import Mathlib

/-!
# `DivisionGap.PerMultiplesHard` (stmt-ValiantsHypothesis-5068), line `uncharged-face-walk`:
stub `stub_codegreeMixing` — the Cauchy–Schwarz codegree criterion for lower mixing

A bipartite host `H ⊆ Fin a × Fin a` (rows = first coordinate, columns = second coordinate) whose
row degrees `deg x = #{y : (x, y) ∈ H}` deviate from `q a` by at most `η₁ a²` in `ℓ¹`, and whose
ordered-pair row codegrees `codeg x x' = #{y : (x, y) ∈ H ∧ (x', y) ∈ H}` (`x ≠ x'`) deviate from
`q² a` by at most `η₂ a³` in `ℓ¹`, satisfies the LOWER mixing bound
`e_H(A, B) ≥ q #A #B − √(3 η₁ + η₂ + 1/a) · a²` for every row set `A` and column set `B`, where
`e_H(A, B) = #{e ∈ H : e.1 ∈ A, e.2 ∈ B}` (`stub_codegreeMixing`).  This is the standard
"codegree implies discrepancy" half of the Chung–Graham–Wilson equivalences, in the explicit
quantitative form the route needs.

Proof.  Put `u = #A`, `t = #B`, `μ = q u`, and for a column `b` let `d b = #{x ∈ A : (x, b) ∈ H}`.
Double counting gives `e_H(A, B) = ∑_{b ∈ B} d b` (`card_filter_rect_eq_sum_cols`), so
`μ t − e = ∑_{b ∈ B} (μ − d b)` and by Cauchy–Schwarz
`(μ t − e)² ≤ t ∑_{b ∈ B} (μ − d b)² ≤ t ∑_b (μ − d b)² = t (a μ² − 2 μ D + Q)` with
`D = ∑_b d b = ∑_{x ∈ A} deg x` (`sum_colDegIn_eq_sum_deg`) and
`Q = ∑_b (d b)² = ∑_{x ∈ A} ∑_{x' ∈ A} codeg x x' = D + C`,
`C = ∑_{x ∈ A} ∑_{x' ∈ A, x' ≠ x} codeg x x'` (`sum_colDegIn_sq`, the diagonal terms being
`codeg x x = deg x`).  The hypotheses give `|D − q a u| ≤ η₁ a²` and `|C − q² a u (u − 1)| ≤ η₂ a³`
(restrict the `ℓ¹` sums to `A`), and the exact identity
`a μ² − 2 μ D + D + C = q a u (1 − q) + (D − q a u)(1 − 2 q u) + (C − q² a u (u − 1))`
(the `u²` terms cancel) bounds the bracket by `a² + η₁ a² (1 + 2a) + η₂ a³ ≤ a² + (3 η₁ + η₂) a³`.
With `t ≤ a` this is `(μ t − e)² ≤ (3 η₁ + η₂ + 1/a) a⁴`, whence `μ t − e ≤ √(3 η₁ + η₂ + 1/a) a²`
(`codegree_mixing_arith`).  Elementary; no single source. [folklore]
-/

noncomputable section

-- `Summit.ValiantsHypothesis.ValiantsHypothesis.…` is the tree's mandated layout (Sub = Summit).
set_option linter.dupNamespace false

open Finset
open scoped BigOperators

namespace Summit.ValiantsHypothesis.ValiantsHypothesis.Theorems.DivisionGap.PerMultiplesHard.CodegreeMixing

/-- Double counting over columns: the number of cells of `H` in the rectangle `A × B` is the sum
over the columns `b ∈ B` of the number of rows `x ∈ A` with `(x, b) ∈ H`. [folklore] -/
theorem card_filter_rect_eq_sum_cols {a : ℕ} (H : Finset (Fin a × Fin a))
    (A B : Finset (Fin a)) :
    (H.filter fun e => e.1 ∈ A ∧ e.2 ∈ B).card =
      ∑ b ∈ B, (A.filter fun x => (x, b) ∈ H).card := by
  -- adapted from `RegularPairFactor.card_filter_rect_eq_sum_cols`
  have h1 : (H.filter fun e => e.1 ∈ A ∧ e.2 ∈ B) = (A ×ˢ B).filter (fun e => e ∈ H) := by
    ext e
    simp only [Finset.mem_filter, Finset.mem_product]
    tauto
  rw [h1, Finset.card_filter, Finset.sum_product_right]
  simp only [Finset.card_filter]

/-- Double counting over rows: the number of cells of `H` in the rectangle `A × B` is the sum
over the rows `x ∈ A` of the number of columns `y ∈ B` with `(x, y) ∈ H`. [folklore] -/
theorem card_filter_rect_eq_sum_rows {a : ℕ} (H : Finset (Fin a × Fin a))
    (A B : Finset (Fin a)) :
    (H.filter fun e => e.1 ∈ A ∧ e.2 ∈ B).card =
      ∑ x ∈ A, (B.filter fun y => (x, y) ∈ H).card := by
  -- adapted from `RegularPairFactor.card_filter_rect_eq_sum_rows`
  have h1 : (H.filter fun e => e.1 ∈ A ∧ e.2 ∈ B) = (A ×ˢ B).filter (fun e => e ∈ H) := by
    ext e
    simp only [Finset.mem_filter, Finset.mem_product]
    tauto
  rw [h1, Finset.card_filter, Finset.sum_product]
  simp only [Finset.card_filter]

/-- Swapping the order of summation: the sum over all columns `b` of the degree of `b` into the
row set `A` equals the sum over `x ∈ A` of the (full) row degree of `x`; both count the cells of
`H` with row in `A`. [folklore] -/
theorem sum_colDegIn_eq_sum_deg {a : ℕ} (H : Finset (Fin a × Fin a)) (A : Finset (Fin a)) :
    ∑ b : Fin a, (A.filter fun x => (x, b) ∈ H).card =
      ∑ x ∈ A, (Finset.univ.filter fun y : Fin a => (x, y) ∈ H).card := by
  rw [← card_filter_rect_eq_sum_cols H A Finset.univ, card_filter_rect_eq_sum_rows H A Finset.univ]

/-- The second moment of the column degrees into `A` is a codegree sum,
`∑_b d_A(b)² = ∑_{x ∈ A} ∑_{x' ∈ A} codeg (x, x')`; splitting off the diagonal
`codeg (x, x) = deg x` gives
`∑_b d_A(b)² = ∑_{x ∈ A} deg x + ∑_{x ∈ A} ∑_{x' ∈ A, x' ≠ x} codeg (x, x')`. [folklore] -/
theorem sum_colDegIn_sq {a : ℕ} (H : Finset (Fin a × Fin a)) (A : Finset (Fin a)) :
    ∑ b : Fin a, (A.filter fun x => (x, b) ∈ H).card ^ 2 =
      ∑ x ∈ A, (Finset.univ.filter fun y : Fin a => (x, y) ∈ H).card +
        ∑ x ∈ A, ∑ x' ∈ A.erase x,
          (Finset.univ.filter fun y : Fin a => (x, y) ∈ H ∧ (x', y) ∈ H).card := by
  -- first: `∑_b d_A(b)² = ∑_{x ∈ A} ∑_{x' ∈ A} codeg (x, x')`
  have h1 : ∑ b : Fin a, (A.filter fun x => (x, b) ∈ H).card ^ 2 =
      ∑ x ∈ A, ∑ x' ∈ A, (Finset.univ.filter fun y : Fin a => (x, y) ∈ H ∧ (x', y) ∈ H).card := by
    simp only [Finset.card_filter, sq, Finset.sum_mul_sum, ite_zero_mul_ite_zero, mul_one]
    rw [Finset.sum_comm]
    refine Finset.sum_congr rfl fun x _ => ?_
    rw [Finset.sum_comm]
  rw [h1, ← Finset.sum_add_distrib]
  refine Finset.sum_congr rfl fun x hx => ?_
  rw [← Finset.add_sum_erase A _ hx]
  simp only [and_self]

/-- The real-arithmetic core.  With `1 ≤ a`, `0 ≤ q ≤ 1`, `0 ≤ u, t ≤ a`, `|D − q a u| ≤ η₁ a²`,
`|C − q² a u (u − 1)| ≤ η₂ a³` and the Cauchy–Schwarz estimate
`(q u t − e)² ≤ t (a (q u)² − 2 (q u) D + (D + C))`, one has `q u t − √(3 η₁ + η₂ + 1/a) a² ≤ e`:
the bracket equals `q a u (1 − q) + (D − q a u)(1 − 2 q u) + (C − q² a u (u − 1))`, which is at
most `a² + (3 η₁ + η₂) a³`, so `(q u t − e)² ≤ (3 η₁ + η₂ + 1/a) a⁴`. [folklore] -/
theorem codegree_mixing_arith {a q η₁ η₂ u t D C e : ℝ} (ha : 1 ≤ a) (hq0 : 0 ≤ q) (hq1 : q ≤ 1)
    (hη₁ : 0 ≤ η₁) (hη₂ : 0 ≤ η₂) (hu0 : 0 ≤ u) (hua : u ≤ a) (ht0 : 0 ≤ t) (hta : t ≤ a)
    (hD : |D - q * a * u| ≤ η₁ * a ^ 2) (hC : |C - q ^ 2 * a * (u * (u - 1))| ≤ η₂ * a ^ 3)
    (hCS : (q * u * t - e) ^ 2 ≤ t * (a * (q * u) ^ 2 - 2 * (q * u) * D + (D + C))) :
    q * u * t - Real.sqrt (3 * η₁ + η₂ + 1 / a) * a ^ 2 ≤ e := by
  have ha0 : 0 < a := by linarith
  obtain ⟨hD1, hD2⟩ := abs_le.mp hD
  obtain ⟨-, hC2⟩ := abs_le.mp hC
  -- the exact identity: the `u²` terms cancel
  have hS : a * (q * u) ^ 2 - 2 * (q * u) * D + (D + C) =
      q * a * u * (1 - q) + (D - q * a * u) * (1 - 2 * (q * u)) +
        (C - q ^ 2 * a * (u * (u - 1))) := by
    ring
  -- bounds for the three terms
  have h1 : q * a * u * (1 - q) ≤ a ^ 2 := by
    have hq : q * (1 - q) ≤ 1 := by nlinarith
    have hau : 0 ≤ a * u := mul_nonneg ha0.le hu0
    calc q * a * u * (1 - q) = q * (1 - q) * (a * u) := by ring
      _ ≤ 1 * (a * u) := mul_le_mul_of_nonneg_right hq hau
      _ ≤ a ^ 2 := by nlinarith
  have h2 : (D - q * a * u) * (1 - 2 * (q * u)) ≤ 3 * η₁ * a ^ 3 := by
    have hqu0 : 0 ≤ q * u := mul_nonneg hq0 hu0
    have hqu1 : q * u ≤ a := by nlinarith
    have hy1 : 1 - 2 * (q * u) ≤ 1 + 2 * a := by linarith
    have hy2 : -(1 + 2 * a) ≤ 1 - 2 * (q * u) := by linarith
    have h : (D - q * a * u) * (1 - 2 * (q * u)) ≤ η₁ * a ^ 2 * (1 + 2 * a) := by
      nlinarith [mul_nonneg (sub_nonneg.mpr hD2) (sub_nonneg.mpr hy2),
        mul_nonneg (neg_le_iff_add_nonneg'.mp hD1) (sub_nonneg.mpr hy1)]
    have h' : η₁ * a ^ 2 * (1 + 2 * a) ≤ 3 * η₁ * a ^ 3 := by
      have : η₁ * a ^ 2 * (1 + 2 * a) ≤ η₁ * a ^ 2 * (3 * a) :=
        mul_le_mul_of_nonneg_left (by linarith) (by positivity)
      linarith [this]
    linarith
  have hB : a * (q * u) ^ 2 - 2 * (q * u) * D + (D + C) ≤ a ^ 2 + (3 * η₁ + η₂) * a ^ 3 := by
    rw [hS]; linarith
  -- `(q u t − e)² ≤ (3 η₁ + η₂ + 1/a) a⁴ = (√(…) a²)²`
  have hK0 : 0 ≤ 3 * η₁ + η₂ + 1 / a := by positivity
  have hsq : (q * u * t - e) ^ 2 ≤ (Real.sqrt (3 * η₁ + η₂ + 1 / a) * a ^ 2) ^ 2 := by
    have h3 : t * (a * (q * u) ^ 2 - 2 * (q * u) * D + (D + C)) ≤
        a * (a ^ 2 + (3 * η₁ + η₂) * a ^ 3) :=
      (mul_le_mul_of_nonneg_left hB ht0).trans
        (mul_le_mul_of_nonneg_right hta (by positivity))
    have h4 : a * (a ^ 2 + (3 * η₁ + η₂) * a ^ 3) = (3 * η₁ + η₂ + 1 / a) * a ^ 4 := by
      field_simp
      ring
    have h5 : (Real.sqrt (3 * η₁ + η₂ + 1 / a) * a ^ 2) ^ 2 = (3 * η₁ + η₂ + 1 / a) * a ^ 4 := by
      rw [mul_pow, Real.sq_sqrt hK0]
      ring
    rw [h5]
    linarith
  have := abs_le_of_sq_le_sq' hsq (by positivity)
  linarith [this.2]

/-- **stub_codegreeMixing — the Cauchy–Schwarz codegree criterion.**  Let `H ⊆ Fin a × Fin a`
(`1 ≤ a`), `0 ≤ q ≤ 1`, `0 ≤ η₁, η₂`, with `∑_x |deg x − q a| ≤ η₁ a²` (row degrees) and
`∑_x ∑_{x' ≠ x} |codeg (x, x') − q² a| ≤ η₂ a³` (ordered-pair row codegrees).  Then for all row
sets `A` and column sets `B`,
`q #A #B − √(3 η₁ + η₂ + 1/a) a² ≤ e_H(A, B) = #{e ∈ H : e.1 ∈ A, e.2 ∈ B}`.
Proof: `codegree_mixing_arith` fed with `D = ∑_{x ∈ A} deg x`,
`C = ∑_{x ∈ A} ∑_{x' ∈ A, x' ≠ x} codeg (x, x')` and the Cauchy–Schwarz estimate over the columns
(`card_filter_rect_eq_sum_cols`, `sq_sum_le_card_mul_sum_sq`, `sum_colDegIn_eq_sum_deg`,
`sum_colDegIn_sq`). [folklore] -/
theorem stub_codegreeMixing :
    ∀ (a : ℕ) (H : Finset (Fin a × Fin a)) (q η₁ η₂ : ℝ), 1 ≤ a → 0 ≤ q → q ≤ 1 → 0 ≤ η₁ → 0 ≤ η₂ →
      (∑ x : Fin a, |(((Finset.univ.filter fun y : Fin a => (x, y) ∈ H).card : ℕ) : ℝ) - q * a| ≤ η₁ * (a : ℝ) ^ 2) →
      (∑ x : Fin a, ∑ x' ∈ Finset.univ.erase x,
          |(((Finset.univ.filter fun y : Fin a => (x, y) ∈ H ∧ (x', y) ∈ H).card : ℕ) : ℝ) - q ^ 2 * a| ≤
        η₂ * (a : ℝ) ^ 3) →
      ∀ A B : Finset (Fin a),
        q * A.card * B.card - Real.sqrt (3 * η₁ + η₂ + 1 / a) * (a : ℝ) ^ 2 ≤
          ((H.filter fun e => e.1 ∈ A ∧ e.2 ∈ B).card : ℝ) := by
  intro a H q η₁ η₂ ha hq0 hq1 hη₁ hη₂ hdeg hcodeg A B
  have hua : (A.card : ℝ) ≤ a := by
    have h : A.card ≤ a := by simpa using A.card_le_univ
    exact_mod_cast h
  have hta : (B.card : ℝ) ≤ a := by
    have h : B.card ≤ a := by simpa using B.card_le_univ
    exact_mod_cast h
  refine codegree_mixing_arith
    (D := ∑ x ∈ A, ((Finset.univ.filter fun y : Fin a => (x, y) ∈ H).card : ℝ))
    (C := ∑ x ∈ A, ∑ x' ∈ A.erase x,
      ((Finset.univ.filter fun y : Fin a => (x, y) ∈ H ∧ (x', y) ∈ H).card : ℝ))
    (by exact_mod_cast ha) hq0 hq1 hη₁ hη₂ (Nat.cast_nonneg _) hua (Nat.cast_nonneg _) hta
    ?_ ?_ ?_
  · -- `|D − q a #A| ≤ η₁ a²`: restrict the degree hypothesis to `A`
    have h1 : ∑ x ∈ A, ((Finset.univ.filter fun y : Fin a => (x, y) ∈ H).card : ℝ) -
          q * a * A.card =
        ∑ x ∈ A, (((Finset.univ.filter fun y : Fin a => (x, y) ∈ H).card : ℝ) - q * a) := by
      rw [Finset.sum_sub_distrib, Finset.sum_const, nsmul_eq_mul]
      ring
    rw [h1]
    calc |∑ x ∈ A, (((Finset.univ.filter fun y : Fin a => (x, y) ∈ H).card : ℝ) - q * a)|
        ≤ ∑ x ∈ A, |((Finset.univ.filter fun y : Fin a => (x, y) ∈ H).card : ℝ) - q * a| :=
          Finset.abs_sum_le_sum_abs _ _
      _ ≤ ∑ x, |((Finset.univ.filter fun y : Fin a => (x, y) ∈ H).card : ℝ) - q * a| :=
          Finset.sum_le_univ_sum_of_nonneg fun x => abs_nonneg _
      _ ≤ η₁ * (a : ℝ) ^ 2 := hdeg
  · -- `|C − q² a #A (#A − 1)| ≤ η₂ a³`: restrict the codegree hypothesis to `x ∈ A`, `x' ∈ A \ {x}`
    have h1 : ∑ x ∈ A, ∑ x' ∈ A.erase x,
          ((Finset.univ.filter fun y : Fin a => (x, y) ∈ H ∧ (x', y) ∈ H).card : ℝ) -
          q ^ 2 * a * (A.card * (A.card - 1)) =
        ∑ x ∈ A, ∑ x' ∈ A.erase x,
          (((Finset.univ.filter fun y : Fin a => (x, y) ∈ H ∧ (x', y) ∈ H).card : ℝ) -
            q ^ 2 * a) := by
      have h2 : ∀ x ∈ A, ∑ x' ∈ A.erase x,
          (((Finset.univ.filter fun y : Fin a => (x, y) ∈ H ∧ (x', y) ∈ H).card : ℝ) -
            q ^ 2 * a) =
          ∑ x' ∈ A.erase x,
            ((Finset.univ.filter fun y : Fin a => (x, y) ∈ H ∧ (x', y) ∈ H).card : ℝ) -
            (A.card - 1) * (q ^ 2 * a) := by
        intro x hx
        rw [Finset.sum_sub_distrib, Finset.sum_const, nsmul_eq_mul,
          Finset.cast_card_erase_of_mem hx]
      rw [Finset.sum_congr rfl h2, Finset.sum_sub_distrib, Finset.sum_const, nsmul_eq_mul]
      ring
    rw [h1]
    calc |∑ x ∈ A, ∑ x' ∈ A.erase x,
          (((Finset.univ.filter fun y : Fin a => (x, y) ∈ H ∧ (x', y) ∈ H).card : ℝ) -
            q ^ 2 * a)|
        ≤ ∑ x ∈ A, |∑ x' ∈ A.erase x,
          (((Finset.univ.filter fun y : Fin a => (x, y) ∈ H ∧ (x', y) ∈ H).card : ℝ) -
            q ^ 2 * a)| :=
          Finset.abs_sum_le_sum_abs _ _
      _ ≤ ∑ x ∈ A, ∑ x' ∈ A.erase x,
          |((Finset.univ.filter fun y : Fin a => (x, y) ∈ H ∧ (x', y) ∈ H).card : ℝ) -
            q ^ 2 * a| :=
          Finset.sum_le_sum fun x _ => Finset.abs_sum_le_sum_abs _ _
      _ ≤ ∑ x ∈ A, ∑ x' ∈ Finset.univ.erase x,
          |((Finset.univ.filter fun y : Fin a => (x, y) ∈ H ∧ (x', y) ∈ H).card : ℝ) -
            q ^ 2 * a| :=
          Finset.sum_le_sum fun x _ =>
            Finset.sum_le_sum_of_subset_of_nonneg
              (Finset.erase_subset_erase x (Finset.subset_univ A)) fun _ _ _ => abs_nonneg _
      _ ≤ ∑ x, ∑ x' ∈ Finset.univ.erase x,
          |((Finset.univ.filter fun y : Fin a => (x, y) ∈ H ∧ (x', y) ∈ H).card : ℝ) -
            q ^ 2 * a| :=
          Finset.sum_le_univ_sum_of_nonneg fun x => Finset.sum_nonneg fun _ _ => abs_nonneg _
      _ ≤ η₂ * (a : ℝ) ^ 3 := hcodeg
  · -- Cauchy–Schwarz over the columns
    -- `e = ∑_{b ∈ B} d_A(b)`
    have he : ((H.filter fun e => e.1 ∈ A ∧ e.2 ∈ B).card : ℝ) =
        ∑ b ∈ B, ((A.filter fun x => (x, b) ∈ H).card : ℝ) := by
      exact_mod_cast card_filter_rect_eq_sum_cols H A B
    -- `∑_b d_A(b) = D`, `∑_b d_A(b)² = D + C`
    have hD : ∑ b : Fin a, ((A.filter fun x => (x, b) ∈ H).card : ℝ) =
        ∑ x ∈ A, ((Finset.univ.filter fun y : Fin a => (x, y) ∈ H).card : ℝ) := by
      exact_mod_cast sum_colDegIn_eq_sum_deg H A
    have hQ : ∑ b : Fin a, ((A.filter fun x => (x, b) ∈ H).card : ℝ) ^ 2 =
        ∑ x ∈ A, ((Finset.univ.filter fun y : Fin a => (x, y) ∈ H).card : ℝ) +
          ∑ x ∈ A, ∑ x' ∈ A.erase x,
            ((Finset.univ.filter fun y : Fin a => (x, y) ∈ H ∧ (x', y) ∈ H).card : ℝ) := by
      exact_mod_cast sum_colDegIn_sq H A
    -- `q #A #B − e = ∑_{b ∈ B} (q #A − d_A(b))`
    have hdiff : q * A.card * B.card - ((H.filter fun e => e.1 ∈ A ∧ e.2 ∈ B).card : ℝ) =
        ∑ b ∈ B, (q * A.card - ((A.filter fun x => (x, b) ∈ H).card : ℝ)) := by
      rw [he, Finset.sum_sub_distrib, Finset.sum_const, nsmul_eq_mul]
      ring
    -- `∑_b (q #A − d_A(b))² = a (q #A)² − 2 (q #A) D + (D + C)`
    have hexp : ∑ b : Fin a, (q * A.card - ((A.filter fun x => (x, b) ∈ H).card : ℝ)) ^ 2 =
        a * (q * A.card) ^ 2 - 2 * (q * A.card) *
          ∑ x ∈ A, ((Finset.univ.filter fun y : Fin a => (x, y) ∈ H).card : ℝ) +
          (∑ x ∈ A, ((Finset.univ.filter fun y : Fin a => (x, y) ∈ H).card : ℝ) +
            ∑ x ∈ A, ∑ x' ∈ A.erase x,
              ((Finset.univ.filter fun y : Fin a => (x, y) ∈ H ∧ (x', y) ∈ H).card : ℝ)) := by
      rw [← hQ, ← hD, Finset.mul_sum]
      simp only [sub_sq, Finset.sum_add_distrib, Finset.sum_sub_distrib, Finset.sum_const,
        Finset.card_univ, Fintype.card_fin, nsmul_eq_mul]
    rw [hdiff, ← hexp]
    calc (∑ b ∈ B, (q * A.card - ((A.filter fun x => (x, b) ∈ H).card : ℝ))) ^ 2
        ≤ B.card * ∑ b ∈ B, (q * A.card - ((A.filter fun x => (x, b) ∈ H).card : ℝ)) ^ 2 :=
          sq_sum_le_card_mul_sum_sq
      _ ≤ B.card * ∑ b : Fin a, (q * A.card - ((A.filter fun x => (x, b) ∈ H).card : ℝ)) ^ 2 :=
          mul_le_mul_of_nonneg_left (Finset.sum_le_univ_sum_of_nonneg fun b => sq_nonneg _)
            (Nat.cast_nonneg _)

end Summit.ValiantsHypothesis.ValiantsHypothesis.Theorems.DivisionGap.PerMultiplesHard.CodegreeMixing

> _Task objective_
All that is needed is the exact run of lines above from the line containing "is the standard" through the line containing "quantitative form the route needs.", both of them included.

> _Result of the exercise_
`e_H(A, B) = #{e ∈ H : e.1 ∈ A, e.2 ∈ B}` (`stub_codegreeMixing`).  This is the standard
"codegree implies discrepancy" half of the Chung–Graham–Wilson equivalences, in the explicit
quantitative form the route needs.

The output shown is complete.